» Collected data entries:
::::::::
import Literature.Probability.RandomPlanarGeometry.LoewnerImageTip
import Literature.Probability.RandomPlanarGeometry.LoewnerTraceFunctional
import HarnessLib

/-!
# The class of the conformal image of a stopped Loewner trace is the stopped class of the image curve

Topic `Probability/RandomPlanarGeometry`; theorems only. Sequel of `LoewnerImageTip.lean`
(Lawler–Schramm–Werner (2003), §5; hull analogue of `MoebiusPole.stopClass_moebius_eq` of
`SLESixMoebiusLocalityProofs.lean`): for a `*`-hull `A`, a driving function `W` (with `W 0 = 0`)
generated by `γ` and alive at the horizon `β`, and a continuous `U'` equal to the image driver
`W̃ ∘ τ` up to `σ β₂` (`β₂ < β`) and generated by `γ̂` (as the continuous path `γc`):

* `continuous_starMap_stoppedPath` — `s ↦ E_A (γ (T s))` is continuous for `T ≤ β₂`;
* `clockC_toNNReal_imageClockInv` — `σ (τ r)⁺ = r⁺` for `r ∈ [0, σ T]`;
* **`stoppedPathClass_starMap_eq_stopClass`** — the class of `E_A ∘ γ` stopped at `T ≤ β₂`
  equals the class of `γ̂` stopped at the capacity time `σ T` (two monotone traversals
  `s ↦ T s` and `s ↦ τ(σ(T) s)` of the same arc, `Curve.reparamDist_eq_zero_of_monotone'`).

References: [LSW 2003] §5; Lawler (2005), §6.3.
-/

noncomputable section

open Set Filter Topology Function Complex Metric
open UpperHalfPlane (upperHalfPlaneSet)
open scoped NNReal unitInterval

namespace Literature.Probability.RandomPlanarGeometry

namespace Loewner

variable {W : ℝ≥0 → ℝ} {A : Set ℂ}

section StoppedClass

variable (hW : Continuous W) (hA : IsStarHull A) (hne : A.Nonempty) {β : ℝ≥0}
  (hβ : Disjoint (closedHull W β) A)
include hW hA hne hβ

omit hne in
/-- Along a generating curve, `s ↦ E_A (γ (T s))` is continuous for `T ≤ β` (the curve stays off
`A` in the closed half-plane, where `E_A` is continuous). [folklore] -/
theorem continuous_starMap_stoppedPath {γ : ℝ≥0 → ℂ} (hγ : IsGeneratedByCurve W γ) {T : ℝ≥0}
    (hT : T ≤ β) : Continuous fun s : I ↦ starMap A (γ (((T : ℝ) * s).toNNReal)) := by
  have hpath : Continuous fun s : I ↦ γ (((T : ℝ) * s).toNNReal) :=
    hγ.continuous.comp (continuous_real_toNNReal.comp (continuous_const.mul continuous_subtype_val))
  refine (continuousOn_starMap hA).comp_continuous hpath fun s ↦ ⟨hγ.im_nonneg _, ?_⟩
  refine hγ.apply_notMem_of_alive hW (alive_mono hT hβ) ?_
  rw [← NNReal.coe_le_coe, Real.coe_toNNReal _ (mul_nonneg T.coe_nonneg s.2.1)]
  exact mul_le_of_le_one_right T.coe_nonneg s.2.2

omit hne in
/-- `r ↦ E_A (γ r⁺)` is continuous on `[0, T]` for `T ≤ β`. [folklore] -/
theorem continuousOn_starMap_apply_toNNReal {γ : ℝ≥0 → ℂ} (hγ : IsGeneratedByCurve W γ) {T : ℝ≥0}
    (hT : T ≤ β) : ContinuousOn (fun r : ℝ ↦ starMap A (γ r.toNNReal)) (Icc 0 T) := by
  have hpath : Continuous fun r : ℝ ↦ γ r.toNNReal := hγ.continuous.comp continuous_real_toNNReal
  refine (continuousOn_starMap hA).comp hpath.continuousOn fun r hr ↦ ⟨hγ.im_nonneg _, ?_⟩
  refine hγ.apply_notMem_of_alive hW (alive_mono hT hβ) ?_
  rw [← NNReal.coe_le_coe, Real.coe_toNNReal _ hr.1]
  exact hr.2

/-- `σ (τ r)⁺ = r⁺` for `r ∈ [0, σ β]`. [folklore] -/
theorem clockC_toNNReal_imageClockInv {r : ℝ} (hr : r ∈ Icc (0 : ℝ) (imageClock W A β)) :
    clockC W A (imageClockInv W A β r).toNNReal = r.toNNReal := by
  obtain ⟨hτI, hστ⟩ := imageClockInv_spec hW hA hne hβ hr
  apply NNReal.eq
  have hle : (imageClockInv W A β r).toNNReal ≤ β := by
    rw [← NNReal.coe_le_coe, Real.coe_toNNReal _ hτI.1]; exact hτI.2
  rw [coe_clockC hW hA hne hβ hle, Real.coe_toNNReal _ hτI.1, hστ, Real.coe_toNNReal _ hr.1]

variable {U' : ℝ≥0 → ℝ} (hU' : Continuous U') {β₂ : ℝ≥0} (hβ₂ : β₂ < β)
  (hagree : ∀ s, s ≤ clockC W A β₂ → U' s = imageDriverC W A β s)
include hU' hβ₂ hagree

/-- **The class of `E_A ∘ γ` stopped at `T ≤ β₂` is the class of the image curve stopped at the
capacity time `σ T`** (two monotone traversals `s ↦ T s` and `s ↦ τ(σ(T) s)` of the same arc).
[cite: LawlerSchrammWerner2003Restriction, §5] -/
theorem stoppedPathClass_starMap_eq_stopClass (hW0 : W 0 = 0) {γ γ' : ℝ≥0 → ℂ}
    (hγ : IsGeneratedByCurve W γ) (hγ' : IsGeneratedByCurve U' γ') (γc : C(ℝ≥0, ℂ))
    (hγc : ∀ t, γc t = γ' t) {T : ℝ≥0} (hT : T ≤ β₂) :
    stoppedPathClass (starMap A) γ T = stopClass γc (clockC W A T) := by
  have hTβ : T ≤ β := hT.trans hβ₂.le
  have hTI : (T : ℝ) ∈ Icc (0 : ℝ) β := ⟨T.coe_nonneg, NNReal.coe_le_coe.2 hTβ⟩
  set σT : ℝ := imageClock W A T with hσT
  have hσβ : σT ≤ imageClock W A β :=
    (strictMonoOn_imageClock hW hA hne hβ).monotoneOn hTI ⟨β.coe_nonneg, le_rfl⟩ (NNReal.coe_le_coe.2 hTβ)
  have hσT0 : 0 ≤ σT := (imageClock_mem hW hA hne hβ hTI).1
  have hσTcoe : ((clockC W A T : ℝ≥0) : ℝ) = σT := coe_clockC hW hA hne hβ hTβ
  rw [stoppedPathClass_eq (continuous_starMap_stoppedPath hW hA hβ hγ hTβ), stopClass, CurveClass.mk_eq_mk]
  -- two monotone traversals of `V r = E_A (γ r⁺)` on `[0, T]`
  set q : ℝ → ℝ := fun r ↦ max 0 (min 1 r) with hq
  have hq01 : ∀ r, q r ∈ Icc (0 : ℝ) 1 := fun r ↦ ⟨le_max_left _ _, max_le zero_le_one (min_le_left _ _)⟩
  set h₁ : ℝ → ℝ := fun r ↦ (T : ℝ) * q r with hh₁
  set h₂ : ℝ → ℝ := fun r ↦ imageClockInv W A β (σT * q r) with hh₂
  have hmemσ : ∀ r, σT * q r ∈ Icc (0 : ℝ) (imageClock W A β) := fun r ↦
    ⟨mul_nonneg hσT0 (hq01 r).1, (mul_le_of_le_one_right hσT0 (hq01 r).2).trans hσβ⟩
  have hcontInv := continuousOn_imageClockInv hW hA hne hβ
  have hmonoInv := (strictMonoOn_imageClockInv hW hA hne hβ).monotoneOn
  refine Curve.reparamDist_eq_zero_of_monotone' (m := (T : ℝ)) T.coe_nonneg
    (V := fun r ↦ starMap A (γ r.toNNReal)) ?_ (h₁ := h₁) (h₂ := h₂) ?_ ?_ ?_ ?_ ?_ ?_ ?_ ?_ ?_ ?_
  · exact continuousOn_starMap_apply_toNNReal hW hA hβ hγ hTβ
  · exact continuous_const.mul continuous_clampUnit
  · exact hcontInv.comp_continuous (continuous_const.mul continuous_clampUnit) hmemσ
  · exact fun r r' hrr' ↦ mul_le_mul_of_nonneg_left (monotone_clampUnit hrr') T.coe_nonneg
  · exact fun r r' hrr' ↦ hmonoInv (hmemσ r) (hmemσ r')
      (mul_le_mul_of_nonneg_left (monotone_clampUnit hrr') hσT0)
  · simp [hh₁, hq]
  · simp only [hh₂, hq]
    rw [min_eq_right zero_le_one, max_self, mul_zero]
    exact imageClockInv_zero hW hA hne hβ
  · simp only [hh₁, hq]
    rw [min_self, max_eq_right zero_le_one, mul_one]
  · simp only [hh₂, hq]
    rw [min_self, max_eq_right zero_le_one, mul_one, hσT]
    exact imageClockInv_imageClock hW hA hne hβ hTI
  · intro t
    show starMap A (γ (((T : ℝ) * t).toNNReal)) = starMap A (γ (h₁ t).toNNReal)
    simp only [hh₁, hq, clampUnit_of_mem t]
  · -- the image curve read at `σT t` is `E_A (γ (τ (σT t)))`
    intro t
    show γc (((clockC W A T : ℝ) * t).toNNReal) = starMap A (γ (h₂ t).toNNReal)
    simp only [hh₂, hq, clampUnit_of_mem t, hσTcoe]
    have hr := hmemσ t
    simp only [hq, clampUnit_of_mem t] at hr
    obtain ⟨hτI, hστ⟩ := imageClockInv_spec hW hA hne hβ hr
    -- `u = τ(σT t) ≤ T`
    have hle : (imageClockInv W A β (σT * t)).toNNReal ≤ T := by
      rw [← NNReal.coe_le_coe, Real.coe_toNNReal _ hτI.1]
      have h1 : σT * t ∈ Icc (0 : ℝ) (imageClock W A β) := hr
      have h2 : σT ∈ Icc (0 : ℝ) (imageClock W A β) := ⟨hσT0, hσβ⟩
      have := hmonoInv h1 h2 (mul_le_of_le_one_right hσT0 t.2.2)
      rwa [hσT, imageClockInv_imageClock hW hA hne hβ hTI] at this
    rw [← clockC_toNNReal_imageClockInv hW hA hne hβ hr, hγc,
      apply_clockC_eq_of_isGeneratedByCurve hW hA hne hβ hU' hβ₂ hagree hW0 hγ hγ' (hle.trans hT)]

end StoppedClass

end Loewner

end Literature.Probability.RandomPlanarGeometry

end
::::::::
» How to complete this task:
Print exactly the lines above from the one with "(hagree : ∀" to the one with "(hγc : ∀ t, γc", including both.

» Result for this task:
  (hagree : ∀ s, s ≤ clockC W A β₂ → U' s = imageDriverC W A β s)
include hU' hβ₂ hagree

/-- **The class of `E_A ∘ γ` stopped at `T ≤ β₂` is the class of the image curve stopped at the
capacity time `σ T`** (two monotone traversals `s ↦ T s` and `s ↦ τ(σ(T) s)` of the same arc).
[cite: LawlerSchrammWerner2003Restriction, §5] -/
theorem stoppedPathClass_starMap_eq_stopClass (hW0 : W 0 = 0) {γ γ' : ℝ≥0 → ℂ}
    (hγ : IsGeneratedByCurve W γ) (hγ' : IsGeneratedByCurve U' γ') (γc : C(ℝ≥0, ℂ))
    (hγc : ∀ t, γc t = γ' t) {T : ℝ≥0} (hT : T ≤ β₂) :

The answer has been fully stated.